Marc Rahn


Two LRL & Distractor Corpora from Web Information Retrieval and a Small Case Study in Language Identification without Training Corpora
Armin Hoenen | Cemre Koc | Marc Rahn
Proceedings of the 1st Joint Workshop on Spoken Language Technologies for Under-resourced languages (SLTU) and Collaboration and Computing for Under-Resourced Languages (CCURL)

In recent years, low resource languages (LRLs) have seen a surge in interest after certain tasks have been solved for larger ones and as they present various challenges (data sparsity, sparsity of experts and expertise, unusual structural properties etc.). For a larger number of them in the wake of this interest resources and technologies have been created. However, there are very small languages for which this has not yet led to a significant change.
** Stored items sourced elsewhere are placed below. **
import Mathlib
import Literature.Analysis.FluidPDE.VorticityCalculus
import Summits.NavierStokesRegularity.NavierStokesRegularity.Theorems.ThreadingFluxHorizonTowerSphereRigidity
import Summits.NavierStokesRegularity.NavierStokesRegularity.Theorems.ThreadingFluxHorizonTowerPoloidalFieldCalculus
import Summits.NavierStokesRegularity.NavierStokesRegularity.Theorems.ThreadingFluxHorizonTowerProfileFormulas
import Summits.NavierStokesRegularity.NavierStokesRegularity.Theorems.ThreadingFluxHorizonTowerFirstLemmas
import Summits.NavierStokesRegularity.NavierStokesRegularity.Theorems.ThreadingFluxPrecessionConicalEulerTools
import HarnessLib

/-!
# Crux `PoloidalLiouville` (stmt-NavierStokesRegularity-1222, W1), crux idea «precession-gap» (ns-idea-15):
# CONICAL STEADY EULER RIGIDITY — item (J) `ConicalSteadyEulerRigidity` of `Cruxes/PoloidalLiouville/PrecessionSketch.lean`
# (l.235, «steady-horizon remark», S/M), PROVED (body VERBATIM)

Support file (`--supports stmt-NavierStokesRegularity-1222`, helper).  Experiment cell `ns-wall-extremal`, width hand
ns-wall-eng-4 g4.  0 kit.  The sketch has no Theorems-side twin for this statement, so the theorem below carries the sketch
BODY VERBATIM (`divergence = Literature.Analysis.FluidPDE.VectorCalculus.divergence`, `curl = Literature.Analysis.FluidPDE.curl`).

## Statements (`Precession.conicalSteadyEulerRigidity` = sketch (J) VERBATIM; `…_of_contDiffOn` = its `C²` strengthening)

Let `U : ℝ³ → ℝ³` and `P : ℝ³ → ℝ` be real-analytic off the origin (for `…_of_contDiffOn`: merely `C²` off the origin), `U` degree-0 homogeneous (`U (c x) = U x`, `c > 0`),
`P` degree-0 homogeneous off `0`, `div U = 0` off `0`, STEADY EULER `DU(x)[U x] + ∇P(x) = 0` off `0`, and the vorticity tangent
to the spheres about the origin (`⟪x, curl U x⟫ = 0` off `0`).  Then `U` is CONSTANT off the origin.  (The blow-down horizon of a
steady unthreaded flow is rigid already at order one, provided the pressure carries no `log r` term — the card's remark.)

## Proof (Hodge-free, no spherical harmonics; in fact only `C²`-regularity of `U`, `P` off `0` is used)

Write `r = ‖x‖`, `ξ = x/r`, radial part `f = ⟪U, ξ⟫` (degree 0), tangential part `W = U − f ξ` (degree 0, `⟪W, x⟫ = 0`), and the
TEST FIELD `H = W/r − ∇f` (tangential, degree −1).
1. `div U = 0`, `⟪curl U, x⟫ = 0` pass to `W` (`curl (φ x) = ∇φ × x` is tangent to spheres), so eng-4 g3's
   `HorizonTower.SphereRigidity.curl_eq_smul_cross` gives `curl W = (x × W)/r²`; with `∇(f/r) × x = (∇f × x)/r` this is
   `curl U = (x × H)/r`, and `curl H = ∇(1/r) × W + (x × W)/r³ − curl ∇f = 0`.
2. RADIAL EULER BALANCE.  `⟪U × x, curl U⟫ = ⟪x, DU[U]⟫ − ⟪U, DU[x]⟫` (Literature `inner_cross_curl`) `= −⟪x, ∇P⟫ − 0 = 0`
   (Euler identities `DU(x)[x] = 0`, `⟪∇P(x), x⟫ = 0` for degree-0 data); Binet–Cauchy turns `⟪U × x, x × H⟫ = 0` into
   `⟪U, H⟫ = 0`, i.e. `⟪W, H⟫ = 0`.
3. TANGENTIAL EULER BALANCE.  For the head `B = P + |U|²/2`: `⟪∇B, e⟫ = ⟪∇P, e⟫ + ⟪U, DU[e]⟫ = −⟪U × e, curl U⟫ = −f ⟪H, e⟫`
   (Lamb's identity through `inner_cross_curl`, then step 2), so `∇B = −f H` off `0`; hence `0 = −curl ∇B = curl (f H) =
   ∇f × H + f curl H = ∇f × H`.
4. POINTWISE DICHOTOMY.  Where `H ≠ 0`: `∇f = μ H` (step 3), `W = r(H + ∇f) = r(1 + μ)H` and `⟪W, H⟫ = 0` force `μ = −1`,
   i.e. `W = 0`.  So on the OPEN set `{H ≠ 0}` the tangential part vanishes identically; there `div W = −2f/r` gives `f = 0`,
   hence `∇f = 0` and `H = W/r − ∇f = 0` — a contradiction.  Thus `H ≡ 0`, i.e. `curl U ≡ 0` off the origin.
5. An irrotational, divergence-free field `C²` off `0` is harmonic there (`curl curl = ∇ div − Δ`, Literature
   `curl_curl_eq_sum_fderiv_divergence_sub_laplacian`, localised with a `ContDiffBump` cut-off); each coordinate `Uᵢ` is then
   harmonic on the connected open set `ℝ³ ∖ {0}` and degree-0 homogeneous, so it attains its maximum over the unit sphere at an
   interior point and is constant (Literature `divForm_strongMaximumPrinciple_of_contDiff`, exactly as in
   `ThreadingFluxHorizonTowerSphereRigidity` step 4).

HONEST FRAME: an information-grade rigidity statement about hypothetical scale-free steady horizons of unthreaded flows; the
card's rungs (`ShortPeriodCollapse`, `FastPrecession…`, `SteadyPoloidalLiouville…`) are not touched; `PoloidalLiouville` (1222)
and NS regularity stay OPEN; W1/W2 movement 0.

## References
* planner ns-idea-15, `Cruxes/PoloidalLiouville/Ideas/precession-gap.md` §steady, `…/PrecessionSketch.lean` l.235 (J).
* A. J. Majda, A. L. Bertozzi, *Vorticity and Incompressible Flow* (CUP 2002), §1.1 (vector identities), §2.4.1. [MajdaBertozziCUP2002]
* D. Gilbarg, N. S. Trudinger, *Elliptic PDE of Second Order*, Thm 3.5 (strong maximum principle). [GilbargTrudinger2001]
-/

-- the summit and its single problem share the name (D-0017 nested layout)
set_option linter.dupNamespace false

noncomputable section

namespace Summit.NavierStokesRegularity.NavierStokesRegularity.Theorems.PoloidalLiouville.Precession

open Set Function Filter Topology Metric
open scoped Topology RealInnerProductSpace Laplacian ContDiff
open Literature.Analysis.FluidPDE
open Summit.NavierStokesRegularity.NavierStokesRegularity.Theorems.PoloidalLiouville.HorizonTower (E3)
We focus here one such language (Nogai) and one larger small language (Maori). Since especially smaller languages often face the situation of having very similar siblings or a larger small sister language which is more accessible, the rate of noise in data gathered on them so far is often high. Therefore, we present small corpora for our 2 case study languages which we obtained through web information retrieval and likewise for their noise inducing distractor languages and conduct a small language identification experiment where we identify documents in a boolean way as either belonging or not to the target language. We release our test corpora for two such scenarios in the format of the An Crubadan project (Scannell, 2007) and a tool for unsupervised language identification using alphabet and toponym information.